Immersion dans l'image

(partie I)

1.1. Mise au point terminologique

Dans notre cas, la période et les dispositifs qui vont être abordés, nous imposent certaines notions qui se doivent d’être correctement définies pour comprendre la réflexion qui sera exposée par la suite. Par correct, on entend non pas la définition convenue de la notion, mais plutôt la manière dont il faut l’utiliser ici.

1.1.1. Immersion

Il existe de nombreux sens au terme d’immersion 1 Immerger, (du latin Immergere), verbe transitif du 1er groupe, dérive de mergere qui signifie enfouir/plonger dans. , mais n’oublions pas qu’ici, il est question d’ère numérique et le progrès technique de ces dernières décennies est tel, que le terme d’immersion s’est très répandu dans le milieu de l’informatique, de la réalité virtuelle et des jeux vidéo. La définition de ce dernier s’est donc adaptée en conséquence et son caractère numérique lui a conféré une nouvelle connotation. Staffan Björk et Jussi Holopainen 2 Staffan Björk est professeur en Design d’interaction et Games Researcher à l’université de Gothenburg. Jussi Holopainen, lui, est chercheur scientifique au Nokia Research center en Finlande. ont publié en 2005 l’ouvrage Patterns in Game Design. Tous deux intéressés par le monde du jeu, ils se sont penchés sur la question des modèles de conception de jeux vidéo et sur l’immersion produite par ces derniers. Finalement, ils en sont arrivés à la conclusion que l’immersion, qu’elle soit liée ou non au jeu vidéo, peut être distinguée en six catégories :

  • L’immersion sensori-motrice qui est expérimentée lorsque l’utilisateur est amené à prendre des décisions rapides.
  • L’immersion cognitive qui est expérimentée lorsque l’expérience pousse l’utilisateur à s’impliquer sur le long terme dans l’expérience vécue.
  • L’immersion émotionnelle qui est expérimentée lorsque l’on s’investit dans une histoire.
  • L’immersion spatiale qui est expérimentée lorsque l’utilisateur a l’impression de se trouver réellement dans le monde virtuel. Celui-ci doit être convaincant au point de troubler la frontière entre les mondes réel et virtuel.
  • L’immersion psychologique qui est expérimentée lorsque l’utilisateur n’arrive plus à faire la différence entre le monde virtuel et la vie réelle.
  • L’immersion sensorielle qui est expérimentée lorsque l’utilisateur entre dans un environnement en trois dimensions tout en étant stimulé physiquement par celui‑ci.

Chacune des différentes catégories d’immersions possède ses propres caractéristiques qu’il est plus ou moins possible d’inclure lors de la réalisation d’une expérience immersive.

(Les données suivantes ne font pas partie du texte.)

import Mathlib
import Literature.Computability.Complexity.CircuitLightCone
import Literature.Computability.Complexity.BlockSensitivity
import Literature.Computability.MetaComplexity.MCSP
import Literature.Computability.MetaComplexity.TruthTablesProofs
import Literature.Computability.MetaComplexity.MCSPStatisticalTest
import Literature.Computability.MetaComplexity.FormulaModelsAE
import Literature.Computability.MetaComplexity.GapMCSPLightConeLowerBound
import Literature.Computability.MetaComplexity.OliveiraPichSanthanam2019.GapMCSPMagnification
import Literature.Computability.MetaComplexity.ChenLiYang2022.ProbabilisticCircuits
import HarnessLib

/-!
# A PROBABILISTIC `B₂` circuit for `MCSP[θ]` has at least `(1 − 2ε)(N − O(θ log(n+θ))) − 1` gates:
# the sensitivity light cone (folklore, kernel-checked; census row R10, known column)

Folklore, fully proved (no named facts). Row R10 of the hardness-magnification gap census is
Chen–Li–Yang, *Extremely efficient constructions of hash functions, with applications to hardness
magnification and PRFs*, CCC 2022 (LIPIcs 234, Art. 23), Thm. 1.6 (p. 7; tree fact
`ChenLiYang2022.thm16`, hypothesis `ChenLiYang2022.Hypothesis16 β`): *"Let N = 2ⁿ … and
n ≤ s(n) ≤ n²/log n be any size function. If MCSP[s(n)] does not have probabilistic circuits of
size 2N + O(N/log log N), then there exists some c > 0 such that ⊕P ⊈ SIZE[2^{N^c}]"*, where a
probabilistic circuit is a distribution over `B₂` circuits erring with probability `≤ 1/poly(N)` on
every input (§1.2.1 p. 5, §2.2 p. 13; the tree's `ChenLiYang2022.PSIZEae ε s`). Its KNOWN column is
empty in print: *"We leave proving an unconditional 2n − o(n) circuit size lower bound for MCSP,
even against deterministic circuits, as an interesting open problem"* (p. 7, L19–20 of the held text
`paper:doi-10-4230-lipics-ccc-2022-23`). The DETERMINISTIC folklore bound `N − o(N)` is the tree's
`MCSPSize_not_mem_SIZEae_sublinear` (`GapMCSPLightConeLowerBound.lean`, fibre counting over the
light cone), but fibre counting says nothing about distributions over circuits (`SIZEae ⊆ PSIZEae`
is the wrong direction, and for GAP versions `MCSP[a, b]` with `b − a ≥ n` a random half of the
truth table does decide the promise information-theoretically). This file proves the probabilistic
bound by the circuit analogue of Nisan's randomized decision-tree argument (`bs(f) ≤ R_ε(f)/(1−2ε)`,
Nisan, SIAM J. Comput. 20 (1991); Buhrman–de Wolf, TCS 288 (2002) Thm. 16; the tree's
`Complexity/NisanRandomizedLowerBound.lean`), with single-bit SENSITIVITY in place of block
sensitivity and the LIGHT CONE in place of the queried path:

* **Flip closure** (`apply_flipBlock_eq_of_subset`, `two_pow_card_le_card_filter_apply_eq`): if a
  Boolean function `f` on `{0,1}^N` is invariant under flipping each coordinate of a set `I`
  EVERYWHERE, it is invariant under flipping any `T ⊆ I`, so every fibre of `f` has `≥ 2^{|I|}` points
  (`T ↦ z^T` is injective, `flipBlock_injective`). Hence at most `log₂ |f⁻¹(f z)|` coordinates are
  nowhere sensitive.
* **A boundary pair forces reading** (`PMF.toOuterMeasure_not_mem_lightCone_le`): if a distribution
  `μ` over circuits errs with probability `≤ ε` on `x` and on `x^i` and `f(x^i) ≠ f(x)`, then
  `Pr_μ[i ∉ lightCone C] ≤ 2ε` (a circuit not reading `i` answers `x` and `x^i` alike,
  `Circuit.eval_congr_lightCone`; union bound on the two error events).
* **Expected cone size** (`PMF.card_sub_le_sum_toOuterMeasure_not_mem_lightCone`): if every circuit
  in the support of `μ` is a `B₂` circuit with `≤ s` gates, it reads `≤ s + 1` inputs
  (`Circuit.card_lightCone_le_size_succ`), so for every set `J` of coordinates
  `∑_{i ∈ J} Pr_μ[i ∉ lightCone C] ≥ |J| − (s + 1)`.
* **Pointwise theorem** (`PMF.card_sub_log_sub_le_of_error`): hence
  `N − log₂|f⁻¹(f z)| − (s + 1) ≤ 2ε·N` for every `z` — i.e. `s ≥ (1 − 2ε)·(# somewhere-sensitive
  coordinates) − 1`, the probabilistic form of "a function depending on `m` variables needs `m − 1`
  fan-in-2 gates".
* **Family form for `MCSP[θ]`** (`MCSPSize_not_mem_PSIZEae`, real-error form
  `MCSPSize_not_mem_PSIZEae_ofReal`): with `z` the truth table of `v ↦ v₀` (complexity `0`) and the
  tree's count `|MCSP[θ] ∩ {0,1}^{2ⁿ}| ≤ (θ+1)(16(n+θ+1)²)^θ(n+θ+1)` (`card_filter_circuitSizeOver_le`),
  `MCSP[θ] ∉ PSIZEae ε s` as soon as infinitely often
  `2·ε(N)·N + log₂ count + s(N) + 1 < N` (`N = 2ⁿ`).
* **Numerics of row R10** (`MCSPSize_not_mem_PSIZEae_linear`): for every `θ` with eventually
  `θ n ≤ ⌈2^{βn}⌉` for some `β < 1` (every `θ = 2^{o(n)}`, in particular the row's `⌊n^β⌋`), every
  real `c > 0` and every `κ < 1`: **`MCSP[θ] ∉ PSIZEae (N^{−c}) (⌊κN⌋)`** — no probabilistic `B₂`
  circuits of `κN` gates with error `N^{−c}`, for all large `N`, decide `MCSP[θ]` (the bound fails at
  infinitely many lengths, all a family statement can say); sharper, with the dependence on the
  error exponent explicit (`MCSPSize_not_mem_PSIZEae_sublinear`): **`∉ PSIZEae (N^{−c}) (N − ⌈N^{β'}⌉)`
  for every `β'` with `max(β, 1 − c) < β' < 1`**. NEEDED (R10, `Hypothesis16 β`):
  `∉ PSIZEae (N^{−c}) (2N + C·N/log log N)` for every `c > 0` and every `C`. The error conventions
  agree (`ChenLiYang2022.invPoly c`, every `c > 0`, on both sides); the distance between the
  kernel-checked known bound and the magnification threshold is the LEADING CONSTANT: `1 − o(1)`
  known, `2 + o(1)` needed (the census part
  `MagnificationGapCensus/ProbabilisticAndAlmostFormulaKnown.lean` records the cell next to the row).

Rendering notes. (i) Everything is stated for the tree's `PFamilyAE` / `PSIZEae` (error bound at
every input and every length, support constraint at all large lengths), the class of the typed
hypothesis. (ii) No threshold is minted: the statements are quantified over all `κ < 1`, all `c > 0`
(the range the averaging gives; at `ε ≥ 1/2` or `κ ≥ 1` the argument is void — a coin, resp. the
trivial bound). (iii) The device is specific to EXACT thresholds: for `MCSP[a, b]` with `b ≥ a + n`
no two truth tables at Hamming distance `1` lie on opposite sides of the promise (patching one value
costs `≤ n` gates), so no boundary pair exists and nothing is claimed for the census's gap rows.
(iv) Why print calls such bounds folklore and why it is nevertheless recorded as a THEOREM: the
argument is the generic "sensitive coordinates must be read" count; no statement of it for
probabilistic circuits and `MCSP` was found in the held corpus or in the galaxy corpora (census
FRESHNESS §typer1-g10), and CLY p. 7 records even the deterministic `2N − o(N)` bound as open.

References: [cite: ChenLiYang2022, Thm. 1.6 (p. 7), §2.2 (probabilistic B₂ circuits), p. 7 L19–20
(open problem)]; [cite: Nisan1991, Thm. (bs ≤ 3R)]; [cite: Wolf2002, Thm. 16]; [cite: AroraBarak2009,
Thm. 6.21 (counting circuits)]; [cite: BravyiGossetKonigScience2018, §2 Eq. (5) (light cones)];
[cite: Jukna2012, §1.2 (B₂, size)].
-/

namespace Literature.Computability.Complexity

Mais c’est cette diversification qui permet de concevoir des sensations toujours plus intenses.

1.1.2. Réalité

La réalité est un concept abstrait qui est défini comme étant « ce qui est réel, ce qui existe effectivement », selon le dictionnaire Le Robert. Cependant, la définition reste encore floue et peut-être devrait-on plutôt parler de réalité physique, c’est-à-dire celle qui nous entoure et que l’on peut palper. Il serait donc alors plus évident de la mettre en confrontation avec ce qu’on appelle réalité virtuelle. Ici, le terme de réalité virtuelle ne fait pas référence au dispositif RV mais plutôt au concept même de virtualité, c’est-à-dire un environnement illusoire et fictif qui possède un espace et un temps qui lui est propre, bien que parfois, la limite entre les deux peut être peu perceptible.

1.1.3. Augmentation

L’augmentation signifie l’enrichissement par un nouvel élément, qu’il soit physique ou virtuel, d’un objet pré-existant. Ce terme n’est pas seulement utilisé pour qualifier une fonction des technologies. Les livres pop-up, par exemple, représentent une forme d’augmentation, on vient proposer un objet qui se développe dans l’espace pour plonger le spectateur au cœur du visuel. Les cartes de vœux musicales qui proposent de diffuser un contenu audio une fois ouverte, offrent une augmentation sonore à l’objet initial. Et évidemment, l’augmentation numérique, que l’on peut expérimenter via les dispositifs RA, permet d’enrichir notre environnement en superposant des objets virtuels à notre réalité physique.

1.1.4. Interaction

On peut définir deux types d’interactions : l’interaction mentale et l’interaction physique. Si l’une sollicite l’esprit, l’autre agit sur le corps. On pourrait dans ce cas aisément associer la première au principe de contemplation et l’autre à l’implication directe de l’utilisateur (que ce soit via son corps ou par le biais de dispositifs tiers tels que des manettes ou encore des caméras).

1.1.5. Cadre

Étymologiquement, le mot cadre renvoie à l’idée d’une délimitation qui viendrait entourer un élément pour en définir les frontières. On peut parler de cadre dans le cas d’un objet physique (le cadre d’un tableau par exemple), mais aussi dans un contexte plus abstrait (un cadre de vie). Ce terme possède cette adaptabilité intéressante en fonction du contexte dans lequel il est employé. Pourtant, bien qu’il impose des limites, il ne soustrait pas pour autant ce qui existe à l’extérieur de celles-ci. Cela sous-entend simplement qu’à un instant t,
dans une temporalité et un espace défini, la vision qu’on a de ce qui est présent au sein de ce cadre est ce qui nous est donné de voir. Cependant, libre à nous, si nous en avons la possibilité, d’explorer ce qui évolue en dehors des limites du cadre 3 On peut d’ailleurs mettre ce terme en confrontation avec la notion d’écran qui est souvent utilisée. Mais le mot écran installe une trop grande distance entre le spectateur et l’objet à voir. La notion d’écran, de l’ancien français escran, est similaire au terme barrière qui symbolise alors un obstacle. principal.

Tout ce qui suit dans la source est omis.